═══ Study material ═══
/-!
# Ring 2 · AbelianAll · SPREADING axis, part XXV — the floor class located EXACTLY, codimension by codimension:
# modulo Deligne's printed fact, `F_CM ⟺ ∀ p, (HC_CM⁽ᵖ⁾ → HC_AV⁽ᵖ⁾)` and `F_CM^mid ⟺ ∀ m ≥ 2, (HC_CM⁽ᵐ⁾ → HC_AVmid⁽ᵐ⁾)`;
# the product-datum engine `IsCMAnchoredDatumFor.prod` is fact-free

research route, not a corollary; conditional on HC_CM plus one named minimal statement.
(Cell line: research route conditional on HC_CM; not a corollary; Q11.4-sentence-2 already refuted in dim ≥ 3.)

Seat `pub-hodge-ring2-ab-spread-1` (SPREADING), generation 28. Nothing in this file is a case of the Hodge conjecture,
and NO new node / def / abbrev is minted (lesson F-ab-103): the codimension-graded shapes below are DISPLAY-ONLY local
notations for unfoldings of the EXISTING constants `HodgeAbelianVarieties` (`HC_AV`), `CMAbelianHodge` (`HC_CM`):

* `HC_AV⁽p⁾`  : every rational `(p,p)`-class on every complex abelian variety is algebraic (codimension `p` fixed);
* `HC_CM⁽p⁾`  : the same on every abelian variety OF CM TYPE (`Milne1999.IsOfCMType`);
* `HC_AVmid⁽m⁾`: the same in codimension `m` on abelian varieties of dimension `2m`.

§1 records `HC_AV ↔ ∀ p, HC_AV⁽p⁾`, `HC_CM ↔ ∀ p, HC_CM⁽p⁾`, `HC_AV ↔ ∀ m ≥ 2, HC_AVmid⁽m⁾` (part XV), so that the served item
reads `CMToAbelian ↔ ((∀ p, HC_CM⁽p⁾) → ∀ p, HC_AV⁽p⁾)` (§5).

## What is proved

* §2 (NO fact) `F_CM → ∀ p, (HC_CM⁽p⁾ → HC_AV⁽p⁾)` and `F_CM^mid → ∀ m ≥ 2, (HC_CM⁽m⁾ → HC_AVmid⁽m⁾)`: an anchored CM failure
  in codimension `p` is a failure of `HC_CM` IN THE SAME CODIMENSION (chart transport `IsoTransport`), and
  `(∀ p, HC_CM⁽p⁾ → HC_AV⁽p⁾) → CMToAbelian`.
* §3 (NO fact) the PRODUCT-DATUM ENGINE `IsCMAnchoredDatumFor.prod`: if `(f : 𝒳 ⟶ S, n, s, W)` is a CM-anchored datum for
  `(A, p, c)` with `p ≠ 0`, and `B` is a CM abelian variety carrying a rational `(p,p)`-class `b`, then
  `(fst 𝒳 B.X ≫ f, n + dim B, s, fst^* W + snd^* b)` is again a CM-anchored datum for `(A, p, c)` (anchor `A₁ × B`,
  homomorphism `(g, 0) : A ⟶ A₁ × B`, the `0`-component killing `b` in degree `2p ≠ 0`), its CM locus contains that of `f`
  (`IsOfCMType.prod`), and at EVERY fibre algebraicity of the restricted class forces `b` algebraic (pull back along the
  slice `(0, 𝟙) : B ⟶ 𝒳_t × B`, `map_mem_algebraicClasses_of_abelianVariety`). The family-side inputs are part b02's
  `Ring2.Binders.exists_fiberOver_fst_comp_iso / isSmoothProjectiveFamily_fst_comp / exists_abelianVariety_iso_fiberOver_fst_comp`.
* §4 (MOD `hF := Deligne1982.deligne1982_cmDenseMumfordTateFamilies`, displayed) the CONVERSES: given a Hodge failure `(A, p, c)`
  and `∀ q, HC_CM⁽q⁾ → HC_AV⁽q⁾`, codimension `p` yields a CM failure `(B, b)` in codimension `p`; Deligne's family through
  `A` (part VII `exists_datum_of_isCMDenseMumfordTateFamilyFor`) times `B` is, by §3, an anchored datum whose class fails
  at every CM fibre — this is `F_CM`. Hence `F_CM ⟺ ∀ p, (HC_CM⁽p⁾ → HC_AV⁽p⁾)` and, binder for binder,
  `F_CM^mid ⟺ ∀ m ≥ 2, (HC_CM⁽m⁾ → HC_AVmid⁽m⁾)`, both mod `hF`. POINTWISE (`hodgeFailureSpreadsToCMFibreAt_iff_of_deligne1982`):
  for a rational `(p,p)`-class `c` on `A`, `p ≠ 0`, the instance of `F_CM` at `(A, p, c)` holds iff
  (`c ∉ algebraicClasses A.X p ⟹ ¬ HC_CM⁽p⁾`) — the anchored datum carries no information about `(A, c)` beyond `p`.
* §5 the assembled reading `spreadFloor_codimension_reading_of_deligne1982`.

## Honest column

(a) This SHARPENS part VII §E(a) ("anchoring at a non-CM `A` is the content"): anchoring IS satisfiable for every Hodge
failure as soon as `HC_CM` fails in the SAME codimension (Deligne family × CM witness), so — mod `hF` — the excess of the
floor class `F_CM ≡ F_CM^prim ≡ F_CM^{prim,ev}` (part XXIII) over the served item `CMToAbelian ≡ (HC_CM → HC_AV)` is EXACTLY
codimension matching: `∀ p (HC_CM⁽p⁾ → HC_AV⁽p⁾)` versus `(∀ p HC_CM⁽p⁾) → (∀ p HC_AV⁽p⁾)`. No implication between the graded
and the ungraded implication is claimed beyond graded → ungraded (§2); whether they differ is exactly whether a failure of
`HC_CM` could live only in codimensions where `HC_AV` holds — unknown, and not asserted either way.
(b) `F_CM^mid → F_CM` is still NOT claimed: mod `hF` it would read `(∀ m ≥ 2, HC_CM⁽m⁾ → HC_AVmid⁽m⁾) → ∀ p (HC_CM⁽p⁾ → HC_AV⁽p⁾)`,
and the middle-degree reduction of part XV changes the codimension, so the gradings do not align.
(c) `p = 0` is excluded from the engine (`H⁰` sees the zero homomorphism); it is vacuous for failures (`algebraicClasses_zero`).
(d) Standing of the nodes is unchanged: every `… → HC_AV`-type closing still needs `HC_CM`; the census placement of this
reading (a label on existing nodes, not a node) is the LEAD's call; the pen mints nothing.
-/

noncomputable section

set_option linter.dupNamespace false

open CategoryTheory AlgebraicGeometry MonoidalCategory CartesianMonoidalCategory
open Literature.AlgebraicGeometry Literature.AlgebraicGeometry.Motives
open Literature.AlgebraicGeometry.HodgeTheory
open Literature.AlgebraicGeometry.Milne1999 (IsOfCMType)
open Literature.AlgebraicGeometry.Deligne1982 (deligne1982_cmDenseMumfordTateFamilies IsCMDenseMumfordTateFamilyFor)

namespace Summit.HodgeConjecture.HodgeConjecture.Ring2.AbelianAll

open Summit.HodgeConjecture.HodgeConjecture
open Summit.HodgeConjecture.HodgeConjecture.Theorems
open Summit.HodgeConjecture.HodgeConjecture.Theses
open Summit.HodgeConjecture.HodgeConjecture.Theses.RankFourFaces (CMAbelianHodge CMToAbelian)
open Summit.HodgeConjecture.HodgeConjecture.Theses.PadicSemiregularLift (HodgeAbelianVarieties)
open Summit.HodgeConjecture.HodgeConjecture.Ring2.Deform (cmLocus)
open Summit.HodgeConjecture.HodgeConjecture.Ring2.Binders (exists_fiberOver_fst_comp_iso
  isSmoothProjectiveFamily_fst_comp exists_abelianVariety_iso_fiberOver_fst_comp)
open Summit.HodgeConjecture.HodgeConjecture.Theorems.HodgeAbelianVarieties.Negative (iff_hodgeConjecture_restricted)

variable {𝒳 S : SchemeOver ℂ}

/-! ## §0 Display-only codimension-graded shapes (local notation; NO def, NO abbrev, nothing enters the census) -/

/-- `HC_AV⁽p⁾` — DISPLAY ONLY: the Hodge conjecture for complex abelian varieties in codimension `p`. -/
local notation3 (prettyPrint := false) "HC_AV⁽" p "⁾" =>
  ∀ (A : AbelianVariety ℂ) (c : complexBetti A.X (2 * p)), IsRationalClass c →
    IsOfHodgeType A.dim A.X (2 * p) p p c → c ∈ algebraicClasses A.X p

/-- `HC_CM⁽p⁾` — DISPLAY ONLY: the Hodge conjecture for CM abelian varieties in codimension `p`. -/
local notation3 (prettyPrint := false) "HC_CM⁽" p "⁾" =>
  ∀ (A : AbelianVariety ℂ), IsOfCMType A → ∀ (c : complexBetti A.X (2 * p)), IsRationalClass c →
    IsOfHodgeType A.dim A.X (2 * p) p p c → c ∈ algebraicClasses A.X p

/-- `HC_AVmid⁽m⁾` — DISPLAY ONLY: the Hodge conjecture in the middle codimension `m` on abelian varieties of dimension `2m`. -/
local notation3 (prettyPrint := false) "HC_AVmid⁽" m "⁾" =>
  ∀ (A : AbelianVariety ℂ), A.dim = 2 * m → ∀ (c : complexBetti A.X (2 * m)), IsRationalClass c →
    IsOfHodgeType A.dim A.X (2 * m) m m c → c ∈ algebraicClasses A.X m

/-! ## §1 The two constants and the middle-degree reduction, read codimension by codimension (bookkeeping) -/

/-- `HC_AV ↔ ∀ p, HC_AV⁽p⁾` (`hodgeConjectureFor_iff_of_isSmoothProjective`). [folklore] -/
theorem HC_AV_iff_forall_codim : HodgeAbelianVarieties ↔ ∀ p : ℕ, HC_AV⁽p⁾ := by
  refine ⟨fun h p A c hc hpp ↦ (h A).2 p c hc hpp, fun h A ↦ ?_⟩
  exact (hodgeConjectureFor_iff_of_isSmoothProjective nonempty_hodgeModel_holds
    (AbelianVariety.isSmoothProjective_holds (A := A))).2 fun p c hc hpp ↦ h p A c hc hpp

/-- `HC_CM ↔ ∀ p, HC_CM⁽p⁾` (`CMAbelianHodge`'s CM clause is `Milne1999.IsOfCMType` verbatim). [folklore] -/
theorem HC_CM_iff_forall_codim : CMAbelianHodge ↔ ∀ p : ℕ, HC_CM⁽p⁾ := by
  refine ⟨fun h p A hA c hc hpp ↦ (h A AbelianVariety.isSmoothProjective_holds hA).2 p c hc hpp,
    fun h A hAsp hA ↦ ?_⟩
  exact (hodgeConjectureFor_iff_of_isSmoothProjective nonempty_hodgeModel_holds hAsp).2
    fun p c hc hpp ↦ h p A hA c hc hpp

/-- `HC_AV ↔ ∀ m ≥ 2, HC_AVmid⁽m⁾` — part XV's middle-degree reduction `HC_AV_iff_forall_middleDegree`, rebracketed. [folklore] -/
theorem HC_AV_iff_forall_codim_middle : HodgeAbelianVarieties ↔ ∀ m : ℕ, 2 ≤ m → HC_AVmid⁽m⁾ := by
  refine ⟨fun h m _ A _ c hc hpp ↦ (h A).2 m c hc hpp, fun h ↦ HC_AV_iff_forall_middleDegree.2 ?_⟩
  intro A m hm hA c hc hpp
  exact h m hm A hA c hc (by rw [hA]; exact hpp)

/-! ## §2 Fact-free: the anchored floor implies the codimension-graded implication -/

/-- **An anchored datum with a failing CM fibre IS a failure of `HC_CM` in the SAME codimension**, NO fact: transport
through the CM chart of the fibre (`IsoTransport`). Only the fibrewise clause of the datum is used. [folklore] -/
theorem not_codim_cm_of_isCMAnchoredDatumFor_of_not_mem {A : AbelianVariety ℂ} {p : ℕ} {c : complexBetti A.X (2 * p)}
    {f : 𝒳 ⟶ S} {n : ℕ} {s : ComplexPoints S} {W : complexBetti 𝒳 (2 * p)} (hd : IsCMAnchoredDatumFor A p c f n s W)
    {s' : ComplexPoints S} (hs' : s' ∈ cmLocus f n)
    (hns' : complexBetti.map (fiberι f s') (2 * p) W ∉ algebraicClasses (fiberOver f s') p) : ¬ HC_CM⁽p⁾ := by
  obtain ⟨A₀, ⟨e₀⟩, hdim₀, hcm₀⟩ := hs'
  intro hCMp
  refine hns' ((mem_algebraicClasses_map_iff_of_iso e₀).1
    (hCMp A₀ hcm₀ _ ((isRationalClass_map_iff_of_iso e₀).2 (hd.2.1 s').1) ?_))
  rw [hdim₀]
  exact (isOfHodgeType_map_iff_of_iso e₀).2 (hd.2.1 s').2

/-- **`F_CM ⟹ ∀ p, (HC_CM⁽p⁾ → HC_AV⁽p⁾)`**, NO fact. [folklore] -/
theorem forall_codim_cmToAbelian_of_hodgeFailureSpreadsToCMFibre (h : HodgeFailureSpreadsToCMFibre) (p : ℕ)
    (hCMp : HC_CM⁽p⁾) : HC_AV⁽p⁾ := by
  intro A c hc hpp
  by_contra hnc
  obtain ⟨n, 𝒳, S, f, s, W, hd, s', hs', hns'⟩ := h A AbelianVariety.isSmoothProjective_holds p c hc hpp hnc
  exact not_codim_cm_of_isCMAnchoredDatumFor_of_not_mem hd hs' hns' hCMp

/-- **`F_CM^mid ⟹ ∀ m ≥ 2, (HC_CM⁽m⁾ → HC_AVmid⁽m⁾)`**, NO fact (binders of part XXIV). [folklore] -/
theorem forall_codim_middle_of_middleHodgeFailureSpreadsToCMFibre (h : MiddleHodgeFailureSpreadsToCMFibre) (m : ℕ)
    (hm : 2 ≤ m) (hCMm : HC_CM⁽m⁾) : HC_AVmid⁽m⁾ := by
  intro A hA c hc hpp
  by_contra hnc
  obtain ⟨n, 𝒳, S, f, s, W, hd, s', hs', hns'⟩ := h A AbelianVariety.isSmoothProjective_holds m hm hA c hc hpp hnc
  exact not_codim_cm_of_isCMAnchoredDatumFor_of_not_mem hd hs' hns' hCMm

/-- `(∀ p, HC_CM⁽p⁾ → HC_AV⁽p⁾) ⟹ CMToAbelian` (the served item is the UNGRADED implication), NO fact. [folklore] -/
theorem cmToAbelian_of_forall_codim_cmToAbelian (h : ∀ p : ℕ, HC_CM⁽p⁾ → HC_AV⁽p⁾) : CMToAbelian :=
  fun hCM A _ ↦ (HC_AV_iff_forall_codim.2 fun p ↦ h p (HC_CM_iff_forall_codim.1 hCM p)) A

/-- ON-PATH: `HC_AV ⟹ ∀ p, (HC_CM⁽p⁾ → HC_AV⁽p⁾)`, NO fact. [folklore] -/
theorem forall_codim_cmToAbelian_of_HC_AV (h : HodgeAbelianVarieties) (p : ℕ) : HC_CM⁽p⁾ → HC_AV⁽p⁾ :=
  fun _ ↦ HC_AV_iff_forall_codim.1 h p

/-! ## §3 Fact-free engine: the product of a CM-anchored datum with a CM abelian variety -/

/-- A chart `e' : X' ≅ 𝒳_t` of a fibre of `f` gives a chart `X' ⊗ B ≅ (𝒳 ⊗ B)_t` of the corresponding fibre of
`fst ≫ f`, compatible with the fibre inclusions (part b02 `exists_fiberOver_fst_comp_iso`). [folklore] -/
theorem exists_tensor_iso_fiberOver_fst_comp (f : 𝒳 ⟶ S) (B : SchemeOver ℂ) {X' : SchemeOver ℂ} (t : ComplexPoints S)
    (e' : X' ≅ fiberOver f t) :
    ∃ ι : X' ⊗ B ≅ fiberOver (fst 𝒳 B ≫ f) t, ι.hom ≫ fiberι (fst 𝒳 B ≫ f) t = (e'.hom ≫ fiberι f t) ▷ B := by
  obtain ⟨e, he⟩ := exists_fiberOver_fst_comp_iso f B t
  exact ⟨whiskerRightIso e' B ≪≫ e, by rw [Iso.trans_hom, whiskerRightIso_hom, Category.assoc, he, comp_whiskerRight]⟩

/-- Pulling the class `fst^* W + snd^* b` back along `φ ▷ B` gives `fst^* (φ^* W) + snd^* b`. [folklore] -/
theorem complexBetti_map_whiskerRight_fst_add_snd {X' Y : SchemeOver ℂ} (φ : X' ⟶ Y) (B : SchemeOver ℂ) (k : ℕ)
    (W : complexBetti Y k) (b : complexBetti B k) :
    complexBetti.map (φ ▷ B) k (complexBetti.map (fst Y B) k W + complexBetti.map (snd Y B) k b) =
      complexBetti.map (fst X' B) k (complexBetti.map φ k W) + complexBetti.map (snd X' B) k b := by
  rw [map_add, ← complexBetti.map_comp_apply', ← complexBetti.map_comp_apply', whiskerRight_fst, whiskerRight_snd,
    complexBetti.map_comp_apply']

/-- The underlying scheme map of `prodLift g h : T ⟶ A' × B`, as a morphism into `A'.X ⊗ B.X` with its two
components displayed (`AbelianVariety.prodLift_fst / prodLift_snd`). [folklore] -/
theorem exists_prodLift_schemeHom {T A' B : AbelianVariety ℂ} (g : T ⟶ A') (h : T ⟶ B) :
    ∃ u : T.X ⟶ A'.X ⊗ B.X, (∃ G : T ⟶ A'.prod B, G.hom.hom.hom = u) ∧
      u ≫ fst A'.X B.X = g.hom.hom.hom ∧ u ≫ snd A'.X B.X = h.hom.hom.hom := by
  refine ⟨(AbelianVariety.prodLift g h).hom.hom.hom, ⟨_, rfl⟩, ?_, ?_⟩
  · change (AbelianVariety.prodLift g h ≫ AbelianVariety.fst A' B).hom.hom.hom = _
    rw [AbelianVariety.prodLift_fst]
  · change (AbelianVariety.prodLift g h ≫ AbelianVariety.snd A' B).hom.hom.hom = _
    rw [AbelianVariety.prodLift_snd]

/-- The CM locus only grows under `f ↦ fst ≫ f` with a CM factor `B` (`Milne1999.IsOfCMType.prod`). [folklore] -/
theorem cmLocus_subset_cmLocus_fst_comp (f : 𝒳 ⟶ S) {n : ℕ} (B : AbelianVariety ℂ) (hB : IsOfCMType B) :
    cmLocus f n ⊆ cmLocus (fst 𝒳 B.X ≫ f) (n + B.dim) := by
  rintro t ⟨A₀, ⟨e₀⟩, hdim₀, hcm₀⟩
  obtain ⟨ι, -⟩ := exists_tensor_iso_fiberOver_fst_comp f B.X t e₀
  exact ⟨A₀.prod B, ⟨ι⟩, by rw [AbelianVariety.dim_prod, hdim₀], hcm₀.prod hB⟩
═══
● About this task:
In the data above, retype exactly and only the lines between the one holding "SchemeOver ℂ) (k : ℕ)" and the one holding "refine ⟨(AbelianVariety.prodLift g", inclusive.

● Exercise answer:
theorem complexBetti_map_whiskerRight_fst_add_snd {X' Y : SchemeOver ℂ} (φ : X' ⟶ Y) (B : SchemeOver ℂ) (k : ℕ)
    (W : complexBetti Y k) (b : complexBetti B k) :
    complexBetti.map (φ ▷ B) k (complexBetti.map (fst Y B) k W + complexBetti.map (snd Y B) k b) =
      complexBetti.map (fst X' B) k (complexBetti.map φ k W) + complexBetti.map (snd X' B) k b := by
  rw [map_add, ← complexBetti.map_comp_apply', ← complexBetti.map_comp_apply', whiskerRight_fst, whiskerRight_snd,
    complexBetti.map_comp_apply']

/-- The underlying scheme map of `prodLift g h : T ⟶ A' × B`, as a morphism into `A'.X ⊗ B.X` with its two
components displayed (`AbelianVariety.prodLift_fst / prodLift_snd`). [folklore] -/
theorem exists_prodLift_schemeHom {T A' B : AbelianVariety ℂ} (g : T ⟶ A') (h : T ⟶ B) :
    ∃ u : T.X ⟶ A'.X ⊗ B.X, (∃ G : T ⟶ A'.prod B, G.hom.hom.hom = u) ∧
      u ≫ fst A'.X B.X = g.hom.hom.hom ∧ u ≫ snd A'.X B.X = h.hom.hom.hom := by
  refine ⟨(AbelianVariety.prodLift g h).hom.hom.hom, ⟨_, rfl⟩, ?_, ?_⟩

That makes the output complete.